In general I second Candy's opinion on scalability: If it is possible, I wouldn't make up any limits other than the available disk space. Not that I would really need a path with 2k characters, but mind that it would save space in the first place for shorter filenames, while still providing the ability to handle longer ones when really needed...

cheers Joe

Re:Universal File System

Posted: Fri Jan 13, 2006 9:28 am
by Colonel Kernel
bubach wrote: I can't think of any good reason why anyone would need more then maybe 20-40 chars for a filename.
Have you ever ripped songs from a soundtrack CD to mp3s? For example:

Code: Select all

Christopher Franke - Babylon 5- Interludes and Examinations - 03 - Londo Meets With Morden-Changing Plans-Reports Of Shadow Attack-In Need Of A Victory-Garibaldi and Hobbs.mp3
That's without the directory name, which is already pretty deep.

Re:Universal File System

Posted: Fri Jan 13, 2006 9:47 am
by Pype.Clicker
Colonel Kernel wrote:
bubach wrote: I can't think of any good reason why anyone would need more then maybe 20-40 chars for a filename.
Have you ever ripped songs from a soundtrack CD to mp3s?
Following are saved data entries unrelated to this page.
omit [MeasurableSpace G] [BorelSpace G] in
/-- **The plaquette-twisted Wilson exponent is covariant under axis relabelling**: a site bijection `e` intertwining the
shifts along an axis permutation `σ`, with corresponding oriented cocycles `c'(e x; σμ, σν) = c(x; μ, ν)`, carries the
twisted action of the pulled-back configuration `U' ∘ (e × σ)` with twist `c` to the twisted action of `U'` with twist `c'`.
[cite: tHooft1979Flux, §2 (2.6) and §6 (6.1)–(6.2)] -/
theorem sum_plaqTwistedTerm_relabel (hρ : Continuous ρ) {a b c d a' b' c' d' : ℕ}
    (e : FinTorusSite a b c d ≃ FinTorusSite a' b' c' d') (σ : Equiv.Perm (Fin 4))
    (he : ∀ x μ, e (x.shift μ) = (e x).shift (σ μ)) {tw : FinTorusSite a b c d → Fin 4 → Fin 4 → G}
    {tw' : FinTorusSite a' b' c' d' → Fin 4 → Fin 4 → G}
    (hcov : ∀ x μ ν, plaqTwistCocycle tw' (e x) (σ μ) (σ ν) = plaqTwistCocycle tw x μ ν)
    (U' : FinTorusSite a' b' c' d' × Fin 4 → G) :
    (∑ x : FinTorusSite a b c d, ∑ q : {q : Fin 4 × Fin 4 // q.1 < q.2},
        ((n : ℝ) - (ρ (tw x q.1.1 q.1.2 *
          finTorusPlaquette (fun l : FinTorusSite a b c d × Fin 4 => U' (e l.1, σ l.2)) x q.1.1 q.1.2)).trace.re)) =
      ∑ x' : FinTorusSite a' b' c' d', ∑ q : {q : Fin 4 × Fin 4 // q.1 < q.2},
        ((n : ℝ) - (ρ (tw' x' q.1.1 q.1.2 * finTorusPlaquette U' x' q.1.1 q.1.2)).trace.re) := by
  have hL : (∑ x : FinTorusSite a b c d, ∑ q : {q : Fin 4 × Fin 4 // q.1 < q.2},
      ((n : ℝ) - (ρ (tw x q.1.1 q.1.2 *
        finTorusPlaquette (fun l : FinTorusSite a b c d × Fin 4 => U' (e l.1, σ l.2)) x q.1.1 q.1.2)).trace.re)) =
      ∑ x : FinTorusSite a b c d, ∑ q : {q : Fin 4 × Fin 4 // q.1 < q.2},
        ((n : ℝ) - (ρ (plaqTwistCocycle tw x q.1.1 q.1.2 *
          finTorusPlaquette U' (e x) (σ q.1.1) (σ q.1.2))).trace.re) :=
    Finset.sum_congr rfl fun x _ => Finset.sum_congr rfl fun q _ => by
      rw [plaqTwistCocycle_of_lt tw x q.2, finTorusPlaquette_relabel'' e σ he U']
  have hR : (∑ x' : FinTorusSite a' b' c' d', ∑ q : {q : Fin 4 × Fin 4 // q.1 < q.2},
      ((n : ℝ) - (ρ (tw' x' q.1.1 q.1.2 * finTorusPlaquette U' x' q.1.1 q.1.2)).trace.re)) =
      ∑ x' : FinTorusSite a' b' c' d', ∑ q : {q : Fin 4 × Fin 4 // q.1 < q.2},
        ((n : ℝ) - (ρ (plaqTwistCocycle tw' x' q.1.1 q.1.2 * finTorusPlaquette U' x' q.1.1 q.1.2)).trace.re) :=
    Finset.sum_congr rfl fun x' _ => Finset.sum_congr rfl fun q _ => by
      rw [plaqTwistCocycle_of_lt tw' x' q.2]
  rw [hL, hR]
  calc (∑ x : FinTorusSite a b c d, ∑ q : {q : Fin 4 × Fin 4 // q.1 < q.2},
        ((n : ℝ) - (ρ (plaqTwistCocycle tw x q.1.1 q.1.2 *
          finTorusPlaquette U' (e x) (σ q.1.1) (σ q.1.2))).trace.re))
      = ∑ x : FinTorusSite a b c d, ∑ q : {q : Fin 4 × Fin 4 // q.1 < q.2},
          ((n : ℝ) - (ρ (plaqTwistCocycle tw' (e x) (σ q.1.1) (σ q.1.2) *
            finTorusPlaquette U' (e x) (σ q.1.1) (σ q.1.2))).trace.re) := by
        simp_rw [hcov]
    _ = ∑ x' : FinTorusSite a' b' c' d', ∑ q : {q : Fin 4 × Fin 4 // q.1 < q.2},
          ((n : ℝ) - (ρ (plaqTwistCocycle tw' x' (σ q.1.1) (σ q.1.2) *
            finTorusPlaquette U' x' (σ q.1.1) (σ q.1.2))).trace.re) :=
        Equiv.sum_comp e (fun x' => ∑ q : {q : Fin 4 × Fin 4 // q.1 < q.2},
          ((n : ℝ) - (ρ (plaqTwistCocycle tw' x' (σ q.1.1) (σ q.1.2) *
            finTorusPlaquette U' x' (σ q.1.1) (σ q.1.2))).trace.re))
    _ = ∑ x' : FinTorusSite a' b' c' d', ∑ q : {q : Fin 4 × Fin 4 // q.1 < q.2},
          ((n : ℝ) - (ρ (plaqTwistCocycle tw' x' q.1.1 q.1.2 * finTorusPlaquette U' x' q.1.1 q.1.2)).trace.re) :=
        Finset.sum_congr rfl fun x' _ =>
          sum_pairs_perm'' (fun μ ν => (n : ℝ) - (ρ (plaqTwistCocycle tw' x' μ ν *
            finTorusPlaquette U' x' μ ν)).trace.re)
            (fun μ ν => by
              show ((n : ℝ) - (ρ (plaqTwistCocycle tw' x' ν μ * finTorusPlaquette U' x' ν μ)).trace.re) =
                (n : ℝ) - (ρ (plaqTwistCocycle tw' x' μ ν * finTorusPlaquette U' x' μ ν)).trace.re
              rw [re_trace_plaqTwistCocycle_mul_symm ρ hρ tw' U' x' μ ν]) σ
For example:
Yes i have. And hopefully enough, there is ID3 tags that virtually any program will prefer to display compared to a filename. Same kind of things occur with pictures (your digicam will just call it 00105613.jpg, but it will have album name, shooting date, etc. in comments) ...

Even for word documents, spreadsheets, pdf files, the 'filename' is less and less meaningful (how many copies of the intel manuals do you have under different names on your system ?)

Personnally, i'd advocate for "filenames" that are long enough to avoid clashes and to allow any decent hand-written name (you know, those readme.txt and the like) and a defined mechanism to export properties (such as an xML file) that UFS cannot handle but that may be handy when you use e.g. E2FS -> UFS -> E2FS.